Noshin Kazi, Boland Mary Regina, Hou Bojian, Lu Victoria, Manning Carol, Shen Li, Zhang Aidong
Department of Computer Science, University of Virginia, VA 22903, USA.
Pac Symp Biocomput. 2025;30:631-646.
Alzheimer's Disease and Related Dementias (ADRD) afflict almost 7 million people in the USA alone. The majority of research in ADRD is conducted using post-mortem samples of brain tissue or carefully recruited clinical trial patients. While these resources are excellent, they suffer from lack of sex/gender, and racial/ethnic inclusiveness. Electronic Health Records (EHR) data has the potential to bridge this gap by including real-world ADRD patients treated during routine clinical care. In this study, we utilize EHR data from a cohort of 70,420 ADRD patients diagnosed and treated at Penn Medicine. Our goal is to uncover important risk features leading to three types of Neuro-Degenerative Disorders (NDD), including Alzheimer's Disease (AD), Parkinson's Disease (PD) and Other Dementias (OD). We employ a variety of Machine Learning (ML) Methods, including uni-variate and multivariate ML approaches and compare accuracies across the ML methods. We also investigate the types of features identified by each method, the overlapping features and the unique features to highlight important advantages and disadvantages of each approach specific for certain NDD types. Our study is important for those interested in studying ADRD and NDD in EHRs as it highlights the strengths and limitations of popular approaches employed in the ML community. We found that the uni-variate approach was able to uncover features that were important and rare for specific types of NDD (AD, PD, OD), which is important from a clinical perspective. Features that were found across all methods represent features that are the most robust.

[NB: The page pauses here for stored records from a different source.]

import Mathlib.Tactic

/-!
# The resistive wall mode: thin-wall dispersion relation and the flat-current cylindrical model, as printed

Topic `Literature/MathematicalPhysics/MHD` (namespace `Literature.MathematicalPhysics.MHD`, sub-namespace
`ResistiveWall`). Typed as printed, with the elementary sign consequences PROVED:

* `ResistiveWall.IsThinWallRate δW_∞ δW_b τ_w γ` — `ω_i τ_w = −δW_∞/δW_b`
  [cite: Freidberg2014, §11.5.6 eq. (11.169)–(11.170) pp. 491–492] (division-free form), with
  `growth_pos` (regime `δW_∞ < 0 < δW_b` ⇒ `γ > 0`) and `decay_iff` («both `δW_∞` and `δW_b` must be
  positive for stability», ibid. p. 492);
* the flat-current step model of [cite: Miyamoto2007, §9.4.1 eqs. (9.62)–(9.71) pp. 237–241] (after Finn 1995):
  `finnGammaSq s x = −2 s (1 + s/(1 − x))` (`s = nq − m`, `x = (a/d)^{2m}`; eq. (9.65)) and
  `finnRWMGrowth m x γ∞² γd² = (2m/(1 − x))·(−γ∞²/γd²)` (eq. (9.70)); the no-wall kink window, the
  wall-stabilisation window `γ_c(d)² < 0 ⇔ 1 + s < x`, positivity of the RWM rate in the printed regime,
  and the exact instance on the printed parameters `q = 1.05`, `(m,n) = (2,1)` of Fig. 9.11
  (`d_cr/a = 20^{1/4} ∈ (2.114, 2.115)` vs printed `d_cr = 2.115`; `γ_res τ_w = 6156/4541` at `a/d = 2/3`).

MODEL (stated once): cylindrical screw pinch / straight tokamak, thin wall `w ≪ b`, marginal (`ω² ≈ 0`)
plasma response, NO rotation, NO kinetic effects; the flat-current model has step profiles `j = j₀`,
`ρ = ρ₀`, `q = const` inside `r < a`. The toroidal matrix form of the dispersion relation
[cite: Zheng2015, §2.2 eq. (2.38)] is not typed. Written for LADDER-GRIDFUSION rung F3 (model row 6).
-/

noncomputable section

namespace Literature.MathematicalPhysics.MHD

namespace ResistiveWall

/-- **Thin-wall RWM dispersion relation, as printed** for a general cylindrical screw pinch:
`ω_i τ_w = −δW_∞/δW_b` [cite: Freidberg2014, §11.5.6 eq. (11.169) p. 491], `τ_w = μ₀ w b g/η` with the
geometric factor `g ≈ (1/2m)[1 − (a/b)^{2m}]` for `kb ≪ 1` [cite: Freidberg2014, eq. (11.170)], where
`δW_∞`, `δW_b` are the ideal energies of the external mode with the wall at infinity / a perfectly
conducting wall at `r = b` [cite: Freidberg2014, eq. (11.148)–(11.151)]. Typed division-free:
`γ τ_w δW_b = −δW_∞`. Toroidal geometry replaces this by the matrix eigenproblem
`−V F₂⁻¹ δW_∞ δW_b⁻¹ F₁ d = τ_w γ_N d` [cite: Zheng2015, §2.2 eq. (2.38)] (not typed here).
Model: thin wall `w ≪ b`, `ω² ≈ 0` in the plasma (marginal equation), no rotation, no kinetic
effects. -/
def IsThinWallRate (δWinf δWb τw γ : ℝ) : Prop := γ * τw * δWb = -δWinf

/-- In the printed «interesting regime» `δW_∞ < 0 < δW_b` the RWM grows, `γ > 0` (for `τ_w > 0`):
«then ω_i > 0; the presence of a resistive wall introduces a new slowly growing mode»
[cite: Freidberg2014, §11.5.6 eq. (11.151) and p. 492]. -/
theorem IsThinWallRate.growth_pos {δWinf δWb τw γ : ℝ} (h : IsThinWallRate δWinf δWb τw γ)
    (hτ : 0 < τw) (hinf : δWinf < 0) (hb : 0 < δWb) : 0 < γ := by
  unfold IsThinWallRate at h
  by_contra hle
  rw [not_lt] at hle
  have h1 : γ * τw ≤ 0 := by nlinarith
  have h2 : γ * τw * δWb ≤ 0 := by nlinarith
  linarith

/-- «Both `δW_∞` and `δW_b` must be positive for stability»: with `δW_b > 0`, `τ_w > 0`, the RWM rate
is negative iff `δW_∞ > 0` [cite: Freidberg2014, §11.5.6 p. 492]. -/
theorem IsThinWallRate.decay_iff {δWinf δWb τw γ : ℝ} (h : IsThinWallRate δWinf δWb τw γ)
    (hτ : 0 < τw) (hb : 0 < δWb) : γ < 0 ↔ 0 < δWinf := by
  unfold IsThinWallRate at h
  constructor
  · intro hγ
    have h1 : γ * τw < 0 := by nlinarith
    have h2 : γ * τw * δWb < 0 := by nlinarith
    linarith
  · intro hinf
    by_contra hge
    rw [not_lt] at hge
    have h1 : 0 ≤ γ * τw := by nlinarith
    have h2 : 0 ≤ γ * τw * δWb := by nlinarith
    linarith

/-! ## The flat-current cylindrical model (Miyamoto §9.4.1, after Finn 1995)

Step model: `j = j₀`, `ρ = ρ₀`, `q = const` for `r < a`, vacuum outside, wall at `r = d`; write
`s := n q − m` and `x := (a/d)^{2m}` (`x = 0` ⇔ wall at infinity). Printed results:
ideal growth rate with a conducting wall `γ_c(d)² τ_{Aθ}² = −2 s (1 + s/(1 − x))`
[cite: Miyamoto2007, eq. (9.65) p. 238]; thin resistive wall, regime `γ_c(d)² < 0 < γ_c(∞)²`:
`γ_res τ_w = (2m/(1 − x)) · (−γ_c(∞)²/γ_c(d)²)` [cite: Miyamoto2007, eq. (9.70) p. 240]. -/

/-- `γ_c² τ_{Aθ}²` of the flat-current model as a function of `s = nq − m` and `x = (a/d)^{2m}`,
as printed [cite: Miyamoto2007, §9.4.1 eq. (9.65) p. 238]. Model: step profiles, cylinder. -/
def finnGammaSq (s x : ℝ) : ℝ := -2 * s * (1 + s / (1 - x))

/-- `γ_res τ_w` of the flat-current model with a thin resistive wall, as printed
[cite: Miyamoto2007, §9.4.1 eq. (9.70) p. 240]: `(2m/(1 − x)) · (−γ_c(∞)²/γ_c(d)²)`, valid in the regime
`γ_c(d)² < 0 < γ_c(∞)²` and `γ_res² ≪ |γ_c²|`. Model as above; no rotation. -/
def finnRWMGrowth (m : ℕ) (x γinfSq γdSq : ℝ) : ℝ := 2 * (m : ℝ) / (1 - x) * (-(γinfSq / γdSq))

/-- No wall (`x = 0`): `γ_c(∞)² τ² = −2 s (1 + s) > 0` for `−1 < s < 0`, i.e. `m − 1 < n q < m` — the
external-kink window of the flat-current model [cite: Miyamoto2007, §9.4.1 eq. (9.65) p. 238 and Fig. 9.9]. -/
theorem finnGammaSq_noWall_pos {s : ℝ} (hs₁ : -1 < s) (hs₂ : s < 0) : 0 < finnGammaSq s 0 := by
  unfold finnGammaSq
  nlinarith

/-- **Wall-stabilisation window of the flat-current model**: for `s = nq − m < 0` and
`x = (a/d)^{2m} < 1` (physically `−1 < s`, `0 ≤ x`), the ideal mode is stabilised by a conducting wall
(`γ_c(d)² < 0`) iff `1 + s < x`, i.e. `d/a < (1 + nq − m)^{−1/(2m)} =: d_cr/a` («stable region in the
nq − m – d/a diagram», «γ_c(d_cr) = 0») [cite: Miyamoto2007, §9.4.1 eq. (9.65), Fig. 9.9, p. 240]. -/
theorem finnGammaSq_neg_iff {s x : ℝ} (hs : s < 0) (hx₁ : x < 1) :
    finnGammaSq s x < 0 ↔ 1 + s < x := by
  unfold finnGammaSq
  have hx : 0 < 1 - x := by linarith
  have hx' : 1 - x ≠ 0 := hx.ne'
  rw [show -2 * s * (1 + s / (1 - x)) = (-2 * s) * ((1 - x + s) / (1 - x)) by
    field_simp]
  have h2s : 0 < -2 * s := by linarith [hs]
  constructor
  · intro h
    have h3 : (1 - x + s) / (1 - x) < 0 := by
      by_contra hge; rw [not_lt] at hge
      exact absurd h (not_lt.mpr (mul_nonneg h2s.le hge))
    have h4 : 1 - x + s < 0 := by
      by_contra hge; rw [not_lt] at hge
      exact absurd h3 (not_lt.mpr (div_nonneg hge hx.le))
    linarith
  · intro h
    have : (1 - x + s) / (1 - x) < 0 := div_neg_of_neg_of_pos (by linarith) hx
    exact mul_neg_of_pos_of_neg h2s this

/-- In the RWM regime of the flat-current model (`γ_c(∞)² > 0 > γ_c(d)²`, `x < 1`, `m ≥ 1`) the
printed resistive-wall growth rate is positive («the growth rate is the order of inverse resistive wall time
constant») [cite: Miyamoto2007, §9.4.1 eq. (9.70) p. 240]. -/
theorem finnRWMGrowth_pos {m : ℕ} {x γi γd : ℝ} (hm : 1 ≤ m) (hx₁ : x < 1)
    (hi : 0 < γi) (hd : γd < 0) : 0 < finnRWMGrowth m x γi γd := by
  unfold finnRWMGrowth
  have hm' : (1 : ℝ) ≤ (m : ℝ) := by exact_mod_cast hm
  have hmpos : (0 : ℝ) < 2 * (m : ℝ) := by linarith
  have h1 : 0 < 2 * (m : ℝ) / (1 - x) := div_pos hmpos (by linarith)
  have h2 : γi / γd < 0 := div_neg_of_pos_of_neg hi hd
  exact mul_pos h1 (by linarith)

/-! ## Exact instance on the printed parameters `q = 1.05`, `(m,n) = (2,1)`
[cite: Miyamoto2007, Fig. 9.11 p. 240: «d_cr = 2.115 (R/a = 5, q₀ = 1.05, m = 2, n = 1)»].
Exact arithmetic on the printed parameters; a textbook-model instance, not a statement about any device. -/

/-- With `s = nq − m = −19/20`: the critical wall position of the flat-current model is
`d_cr/a = (1 + s)^{−1/4} = 20^{1/4}`, enclosed in `(2.114, 2.115)` — consistent with the printed
`d_cr = 2.115` (flat-current cylinder model) [cite: Miyamoto2007, §9.4.1 Fig. 9.11 p. 240]. -/
theorem finn_dcr_enclosure :
    (2114 / 1000 : ℝ) ^ 4 < 1 / (1 + (-19 / 20 : ℝ)) ∧ 1 / (1 + (-19 / 20 : ℝ)) < (2115 / 1000 : ℝ) ^ 4 := by
  constructor <;> norm_num

/-- Same parameters, wall at `d/a = 3/2` (`x = (2/3)^4 = 16/81 > 1/20`, inside the window): the model is
ideal-wall-stabilised (`γ_c(d)² τ² = −4541/13000 < 0`), no-wall unstable (`γ_c(∞)² τ² = 19/200 > 0`),
and the printed RWM growth rate evaluates EXACTLY to `γ_res τ_w = 6156/4541 ≈ 1.356`
[cite: Miyamoto2007, §9.4.1 eqs. (9.65), (9.70), Fig. 9.11 p. 240]. -/
theorem finn_rwm_instance :
    finnGammaSq (-19 / 20) (16 / 81) = -4541 / 13000 ∧ finnGammaSq (-19 / 20) 0 = 19 / 200 ∧
      finnRWMGrowth 2 (16 / 81) (19 / 200) (-4541 / 13000) = 6156 / 4541 := by
  refine ⟨?_, ?_, ?_⟩ <;> norm_num [finnGammaSq, finnRWMGrowth]

end ResistiveWall

end Literature.MathematicalPhysics.MHD

end
import Summits.NavierStokesRegularity.NavierStokesRegularity.Theorems.RecurrentProfilesRecurrentLiouvillePrRecurrentHullSymmetric
import Summits.NavierStokesRegularity.NavierStokesRegularity.Theorems.SqueezeCycleRecurrentLiouvilleNearIdentityDSS
import Summits.NavierStokesRegularity.NavierStokesRegularity.Theorems.RecurrentProfilesRecurrentReductionOrbit
import HarnessLib

/-!
# Crux `RecurrentLiouville` (stmt-NavierStokesRegularity-1589), line `Sketch` (skeleton v9) — harvest
  stub `stub_prHullRateInvariant`: the Type-I constant is a hull invariant of recurrent profiles

Theorems-only support file (no definitions, no named facts).

Write `Q(0, R) = ]-R², 0[ × B(0, R)` (`parabolicCylinder R 0`) for the backward parabolic ball at
the origin of `ℝ × ℝ³`, `u_c(t, x) = c u(c² t, c x)` (`nsRescale c u`) for the Navier–Stokes
rescaling, and "the rate bound `C'`" for the almost-everywhere Type-I bound
`‖u(t, x)‖ ≤ C'/√(−t)` on the open backward slab `(−∞, 0) × ℝ³` (KNSS 2009, (1.4)).

**Statement** (`stub_prHullRateInvariant`).  Let `u, v ∈ L³(Q(0, R))` for every `R > 0`, let
`λₙ > 0` with `u_{λₙ} → v` in every `L³(Q(0, R))`, and let `u` be uniformly recurrent under scaling.
Then for every `C'`, `u` obeys the rate bound `C'` a.e. on the slab iff `v` does: the optimal
Type-I constant is constant on the `L³_loc` scaling hull of a uniformly recurrent field.

**Proof.**
* SCALE INVARIANCE (`prHR_ae_rate_nsRescale`).  The rate bound is invariant under `u ↦ u_c`,
  `c > 0`, as an a.e. statement: the parabolic dilation `(t, x) ↦ (c² t, c x)` is a non-singular
  affine map preserving the slab (`ae_restrict_preimage_stAffine`,
  `stAffine_sq_preimage_Iio_prod_univ`), and `c · C'/√(−c² t) = C'/√(−t)`.
* PASSAGE TO THE LIMIT (`prHR_ae_rate_of_limit`, KNSS 2009 (1.4) for limits).  On each ball
  `Q(0, n+1)` the `L³` convergence `u_{λⱼ} → v` is convergence in measure, so a subsequence
  converges a.e.; intersecting with the countably many a.e. rate bounds of the `u_{λⱼ}` gives the
  rate bound for `v` a.e. on `Q(0, n+1)`, and the balls exhaust the slab.  This is direction `→`,
  and it uses no recurrence.
* HULL SYMMETRY (direction `←`).  By `stub_prRecurrentHullSymmetric` (Furstenberg 1981, Thm. 1.17 in
  the `L³_loc` model) `u` is in turn an `L³_loc` limit of rescalings `v_{μₖ}` of `v`
  (`prHR_exists_reverse_limit`: take `μₖ` with `‖v_{μₖ} − u‖_{L³(Q(0, k+1))} ≤ 1/(k+1)`), and the
  previous step applies with the roles of `u` and `v` exchanged.

## References

* [folklore] — the statement; standard in the blow-up analysis of Type-I singularities.
* D. Albritton, T. Barker, *Global weak Besov solutions of the Navier–Stokes equations and
  applications*, J. Math. Fluid Mech. 21 (2019), no. 43 = arXiv:1811.00502, §3 (the `L³_loc`
  setting of rescaled solutions on the backward slab). [AlbrittonBarker2019]
* G. Koch, N. Nadirashvili, G. Seregin, V. Šverák, *Liouville theorems for the Navier–Stokes
  equations and applications*, Acta Math. 203 (2009), (1.4) (the Type-I rate
  `‖u(t,x)‖ ≤ C/√(−t)`). [KNSS2009]
* H. Furstenberg, *Recurrence in Ergodic Theory and Combinatorial Number Theory* (1981), Ch. 1 §4,
  Thm. 1.17. [Furstenberg1981]
-/

noncomputable section

-- the sub-problem namespace repeats the summit name (D-0017 layout `Summit.<S>.<P>.Theorems`)
set_option linter.dupNamespace false

namespace Summit.NavierStokesRegularity.NavierStokesRegularity.Theorems

open MeasureTheory Set Function Filter Topology TopologicalSpace Metric
open Literature.Analysis Literature.Analysis.FluidPDE
open scoped NNReal ENNReal

/-! ### Scale invariance of the a.e. rate bound -/

/-- **The a.e. Type-I rate bound is scale invariant.**  If `‖u(t, x)‖ ≤ C'/√(−t)` for a.e.
`(t, x)` in the open backward slab, then the same holds for the rescaled field
`u_c(t, x) = c u(c² t, c x)`, `c > 0`: transport along the slab-preserving parabolic dilation and
`c · C'/√(−c² t) = C'/√(−t)`. [folklore] -/
theorem prHR_ae_rate_nsRescale
    {u : ℝ → EuclideanSpace ℝ (Fin 3) → EuclideanSpace ℝ (Fin 3)} {c C' : ℝ} (hc : 0 < c)
    (h : ∀ᵐ z ∂(volume.restrict (Iio (0 : ℝ) ×ˢ (univ : Set (EuclideanSpace ℝ (Fin 3))))),
      ‖u z.1 z.2‖ ≤ C' / Real.sqrt (-z.1)) :
    ∀ᵐ z ∂(volume.restrict (Iio (0 : ℝ) ×ˢ (univ : Set (EuclideanSpace ℝ (Fin 3))))),
      ‖nsRescale c u z.1 z.2‖ ≤ C' / Real.sqrt (-z.1) := by
  have hc2 : 0 < c ^ 2 := by positivity
  have hΦ := ae_restrict_preimage_stAffine hc2 hc 0 (0 : EuclideanSpace ℝ (Fin 3))
    (P := fun z : ℝ × EuclideanSpace ℝ (Fin 3) => ‖u z.1 z.2‖ ≤ C' / Real.sqrt (-z.1)) h
  rw [stAffine_sq_preimage_Iio_prod_univ hc.ne'] at hΦ
  filter_upwards [hΦ] with z hz
  have hz' : ‖u (c ^ 2 * z.1) (c • z.2)‖ ≤ C' / Real.sqrt (-(c ^ 2 * z.1)) := by
    simpa only [stAffine_fst, stAffine_snd, zero_add] using hz
  have hsqrt : Real.sqrt (-(c ^ 2 * z.1)) = c * Real.sqrt (-z.1) := by
    rw [neg_mul_eq_mul_neg, Real.sqrt_mul (sq_nonneg c), Real.sqrt_sq hc.le]
  rw [hsqrt] at hz'
  rw [nsRescale_apply, norm_smul, Real.norm_eq_abs, abs_of_pos hc]
  calc c * ‖u (c ^ 2 * z.1) (c • z.2)‖
      ≤ c * (C' / (c * Real.sqrt (-z.1))) := mul_le_mul_of_nonneg_left hz' hc.le
    _ = C' / Real.sqrt (-z.1) := by rw [← mul_div_assoc, mul_div_mul_left C' _ hc.ne']

/-! ### Passage to `L³_loc` limits -/

/-- **Rescalings of an `L³_loc` field are `L³_loc`** (measurability bookkeeping): if
`u ∈ L³(Q(0, R))` for every `R > 0`, then `u_c ∈ L³(Q(0, R))` for every `c > 0`, `R > 0`
(`u_c = c u ∘ Φ_c` and `Φ_c(Q(0, R)) = Q(0, c R)`). [folklore] -/
theorem prHR_memLp_nsRescale
    {u : ℝ → EuclideanSpace ℝ (Fin 3) → EuclideanSpace ℝ (Fin 3)}
    (hu : ∀ R : ℝ, 0 < R →
      MemLp (uncurry u) 3 (volume.restrict (parabolicCylinder R (0 : ℝ × EuclideanSpace ℝ (Fin 3)))))
    {c : ℝ} (hc : 0 < c) {R : ℝ} (hR : 0 < R) :
    MemLp (uncurry (nsRescale c u)) 3
      (volume.restrict (parabolicCylinder R (0 : ℝ × EuclideanSpace ℝ (Fin 3)))) := by
  rw [nsRescale_eq_zoom]
  exact memLp_three_zoom hc (hu (c * R) (mul_pos hc hR))

/-- **A.e. rate bounds pass to `L³_loc` limits of rescalings** (direction `→` of the hull
invariance, no recurrence needed).  If `u, v ∈ L³(Q(0, R))` for all `R > 0`, `λₙ > 0`,
`u_{λₙ} → v` in every `L³(Q(0, R))`, and `‖u(t, x)‖ ≤ C'/√(−t)` a.e. on the slab, then
`‖v(t, x)‖ ≤ C'/√(−t)` a.e. on the slab: each `u_{λⱼ}` obeys the bound a.e. (scale invariance), on
each ball `Q(0, n+1)` a subsequence converges a.e. (convergence in measure), and the balls exhaust
the slab. [cite: KNSS2009, (1.4)] -/
theorem prHR_ae_rate_of_limit
    (u v : ℝ → EuclideanSpace ℝ (Fin 3) → EuclideanSpace ℝ (Fin 3)) (lam : ℕ → ℝ)
    (hu : ∀ R : ℝ, 0 < R →
      MemLp (uncurry u) 3 (volume.restrict (parabolicCylinder R (0 : ℝ × EuclideanSpace ℝ (Fin 3)))))
    (hv : ∀ R : ℝ, 0 < R →
      MemLp (uncurry v) 3 (volume.restrict (parabolicCylinder R (0 : ℝ × EuclideanSpace ℝ (Fin 3)))))
    (hlam : ∀ n, 0 < lam n)
    (hconv : ∀ R : ℝ, 0 < R → Tendsto (fun n => eLpNorm (uncurry (nsRescale (lam n) u) - uncurry v) 3
      (volume.restrict (parabolicCylinder R (0 : ℝ × EuclideanSpace ℝ (Fin 3))))) atTop (𝓝 0))
    {C' : ℝ}
    (hrate : ∀ᵐ z ∂(volume.restrict (Iio (0 : ℝ) ×ˢ (univ : Set (EuclideanSpace ℝ (Fin 3))))),
      ‖u z.1 z.2‖ ≤ C' / Real.sqrt (-z.1)) :
    ∀ᵐ z ∂(volume.restrict (Iio (0 : ℝ) ×ˢ (univ : Set (EuclideanSpace ℝ (Fin 3))))),
      ‖v z.1 z.2‖ ≤ C' / Real.sqrt (-z.1) := by
  refine ae_restrict_of_ae_restrict_of_subset lowerHalf_subset_iUnion_parabolicCylinder ?_
  rw [ae_restrict_iUnion_iff]
  intro n
  have hn : (0 : ℝ) < (n : ℝ) + 1 := by positivity
  -- `L³` convergence on the ball is convergence in measure: an a.e. convergent subsequence
  have hTIM : TendstoInMeasure
      (volume.restrict (parabolicCylinder ((n : ℝ) + 1) (0 : ℝ × EuclideanSpace ℝ (Fin 3))))
      (fun j => uncurry (nsRescale (lam j) u)) atTop (uncurry v) :=
    tendstoInMeasure_of_tendsto_eLpNorm (by norm_num)
      (fun j => (prHR_memLp_nsRescale hu (hlam j) hn).1) (hv _ hn).1 (hconv _ hn)
  obtain ⟨ns, -, hae⟩ := hTIM.exists_seq_tendsto_ae
  -- the countably many a.e. rate bounds of the rescalings, restricted to the ball
  have hall : ∀ᵐ z ∂(volume.restrict
      (parabolicCylinder ((n : ℝ) + 1) (0 : ℝ × EuclideanSpace ℝ (Fin 3)))),
      ∀ j : ℕ, ‖nsRescale (lam j) u z.1 z.2‖ ≤ C' / Real.sqrt (-z.1) :=
    ae_all_iff.2 fun j =>
      ae_restrict_of_ae_restrict_of_subset (parabolicCylinder_origin_subset_slab _)
        (prHR_ae_rate_nsRescale (hlam j) hrate)
  filter_upwards [hae, hall] with z hz hz'
  exact le_of_tendsto hz.norm (Eventually.of_forall fun k => hz' (ns k))

/-! ### The reverse approximation supplied by hull symmetry -/

/-- **A reverse approximating sequence.**  Under the hypotheses of the stub, hull symmetry
(`stub_prRecurrentHullSymmetric`) yields scales `μₖ > 0` with `v_{μₖ} → u` in every
`L³(Q(0, R))`: take `‖v_{μₖ} − u‖_{L³(Q(0, k+1))} ≤ 1/(k+1)` and use the monotonicity of the balls
in the radius. [cite: Furstenberg1981, Ch. 1 §4, Thm. 1.17] -/
theorem prHR_exists_reverse_limit
    (u v : ℝ → EuclideanSpace ℝ (Fin 3) → EuclideanSpace ℝ (Fin 3)) (lam : ℕ → ℝ)
    (hu : ∀ R : ℝ, 0 < R →
      MemLp (uncurry u) 3 (volume.restrict (parabolicCylinder R (0 : ℝ × EuclideanSpace ℝ (Fin 3)))))
    (hv : ∀ R : ℝ, 0 < R →
      MemLp (uncurry v) 3 (volume.restrict (parabolicCylinder R (0 : ℝ × EuclideanSpace ℝ (Fin 3)))))
    (hlam : ∀ n, 0 < lam n)
    (hconv : ∀ R : ℝ, 0 < R → Tendsto (fun n => eLpNorm (uncurry (nsRescale (lam n) u) - uncurry v) 3
      (volume.restrict (parabolicCylinder R (0 : ℝ × EuclideanSpace ℝ (Fin 3))))) atTop (𝓝 0))
    (hrec : IsScalingUniformlyRecurrent u) :
    ∃ μ : ℕ → ℝ, (∀ k, 0 < μ k) ∧
      ∀ R : ℝ, 0 < R → Tendsto (fun k => eLpNorm (uncurry (nsRescale (μ k) v) - uncurry u) 3
        (volume.restrict (parabolicCylinder R (0 : ℝ × EuclideanSpace ℝ (Fin 3))))) atTop (𝓝 0) := by
  have hsym := stub_prRecurrentHullSymmetric u v lam hu hv hlam hconv hrec
  choose μ hμ hμle using fun k : ℕ =>
    hsym (1 / ((k : ℝ) + 1)) (by positivity) ((k : ℝ) + 1) (by positivity)
  refine ⟨μ, hμ, fun R hR => ?_⟩
  obtain ⟨m, hm⟩ := exists_nat_ge R
  have h0 : Tendsto (fun k : ℕ => ENNReal.ofReal (1 / ((k : ℝ) + 1))) atTop (𝓝 0) := by
    rw [← ENNReal.ofReal_zero]
    exact ENNReal.tendsto_ofReal tendsto_one_div_add_atTop_nhds_zero_nat
  refine tendsto_of_tendsto_of_tendsto_of_le_of_le' tendsto_const_nhds h0
    (Eventually.of_forall fun _ => zero_le) ?_
  filter_upwards [eventually_ge_atTop m] with k hk
  have hk' : (m : ℝ) ≤ k := Nat.cast_le.2 hk
  have hsub : parabolicCylinder R (0 : ℝ × EuclideanSpace ℝ (Fin 3)) ⊆
      parabolicCylinder ((k : ℝ) + 1) (0 : ℝ × EuclideanSpace ℝ (Fin 3)) :=
    SuitableCompactness.parabolicCylinder_zero_mono hR.le (by linarith)
  exact (eLpNorm_mono_measure _ (Measure.restrict_mono hsub le_rfl)).trans (hμle k)

/-! ### The stub -/

/-- **T5 · THE TYPE-I CONSTANT IS A HULL INVARIANT.**  If `u` is uniformly recurrent under scaling
and `u_{λₙ} → v` in every `L³(Q(0,R))` (`u, v ∈ L³(Q(0, R))` for all `R > 0`, `λₙ > 0`), then `u`
and `v` obey exactly the same a.e. rate bounds `‖·(t,x)‖ ≤ C'/√(−t)` on the slab: `→` because rate
bounds are scale invariant and pass to `L³_loc` limits a.e. (`prHR_ae_rate_of_limit`), `←` by
hull symmetry (`stub_prRecurrentHullSymmetric`: `u` is an `L³_loc` limit of rescalings of `v`,
`prHR_exists_reverse_limit`) and `→` with the roles exchanged. [folklore] -/
theorem stub_prHullRateInvariant :
    ∀ (u v : ℝ → EuclideanSpace ℝ (Fin 3) → EuclideanSpace ℝ (Fin 3)) (lam : ℕ → ℝ),
      (∀ R : ℝ, 0 < R → MemLp (uncurry u) 3 (volume.restrict (parabolicCylinder R (0 : ℝ × EuclideanSpace ℝ (Fin 3))))) →
      (∀ R : ℝ, 0 < R → MemLp (uncurry v) 3 (volume.restrict (parabolicCylinder R (0 : ℝ × EuclideanSpace ℝ (Fin 3))))) →
      (∀ n, 0 < lam n) →
      (∀ R : ℝ, 0 < R → Tendsto (fun n => eLpNorm (uncurry (nsRescale (lam n) u) - uncurry v) 3
        (volume.restrict (parabolicCylinder R (0 : ℝ × EuclideanSpace ℝ (Fin 3))))) atTop (𝓝 0)) →
      IsScalingUniformlyRecurrent u →
      ∀ C' : ℝ, (∀ᵐ z ∂(volume.restrict (Iio (0 : ℝ) ×ˢ (univ : Set (EuclideanSpace ℝ (Fin 3))))), ‖u z.1 z.2‖ ≤ C' / Real.sqrt (-z.1)) ↔
        (∀ᵐ z ∂(volume.restrict (Iio (0 : ℝ) ×ˢ (univ : Set (EuclideanSpace ℝ (Fin 3))))), ‖v z.1 z.2‖ ≤ C' / Real.sqrt (-z.1)) := by
  intro u v lam hu hv hlam hconv hrec C'
  obtain ⟨μ, hμ, hconv'⟩ := prHR_exists_reverse_limit u v lam hu hv hlam hconv hrec
  exact ⟨prHR_ae_rate_of_limit u v lam hu hv hlam hconv,
    prHR_ae_rate_of_limit v u μ hv hu hμ hconv'⟩

end Summit.NavierStokesRegularity.NavierStokesRegularity.Theorems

仅在美国,阿尔茨海默病及相关痴呆症(ADRD)就折磨着近700万人。ADRD的大多数研究是使用脑组织的尸检样本或精心招募的临床试验患者进行的。虽然这些资源很棒,但它们缺乏性别和种族/民族包容性。电子健康记录(EHR)数据有可能通过纳入在常规临床护理中接受治疗的真实世界ADRD患者来弥补这一差距。在本研究中,我们利用了宾夕法尼亚大学医疗系统诊断和治疗的70420名ADRD患者队列的EHR数据。我们的目标是发现导致三种神经退行性疾病(NDD)的重要风险特征,包括阿尔茨海默病(AD)、帕金森病(PD)和其他痴呆症(OD)。我们采用了多种机器学习(ML)方法,包括单变量和多变量ML方法,并比较了这些ML方法的准确性。我们还研究了每种方法识别的特征类型、重叠特征和独特特征,以突出每种方法针对特定NDD类型的重要优缺点。我们的研究对那些对在EHR中研究ADRD和NDD感兴趣的人很重要,因为它突出了ML社区中常用方法的优势和局限性。我们发现,单变量方法能够发现特定类型NDD(AD、PD、OD)中重要且罕见的特征,从临床角度来看这很重要。在所有方法中都发现的特征代表了最稳健的特征。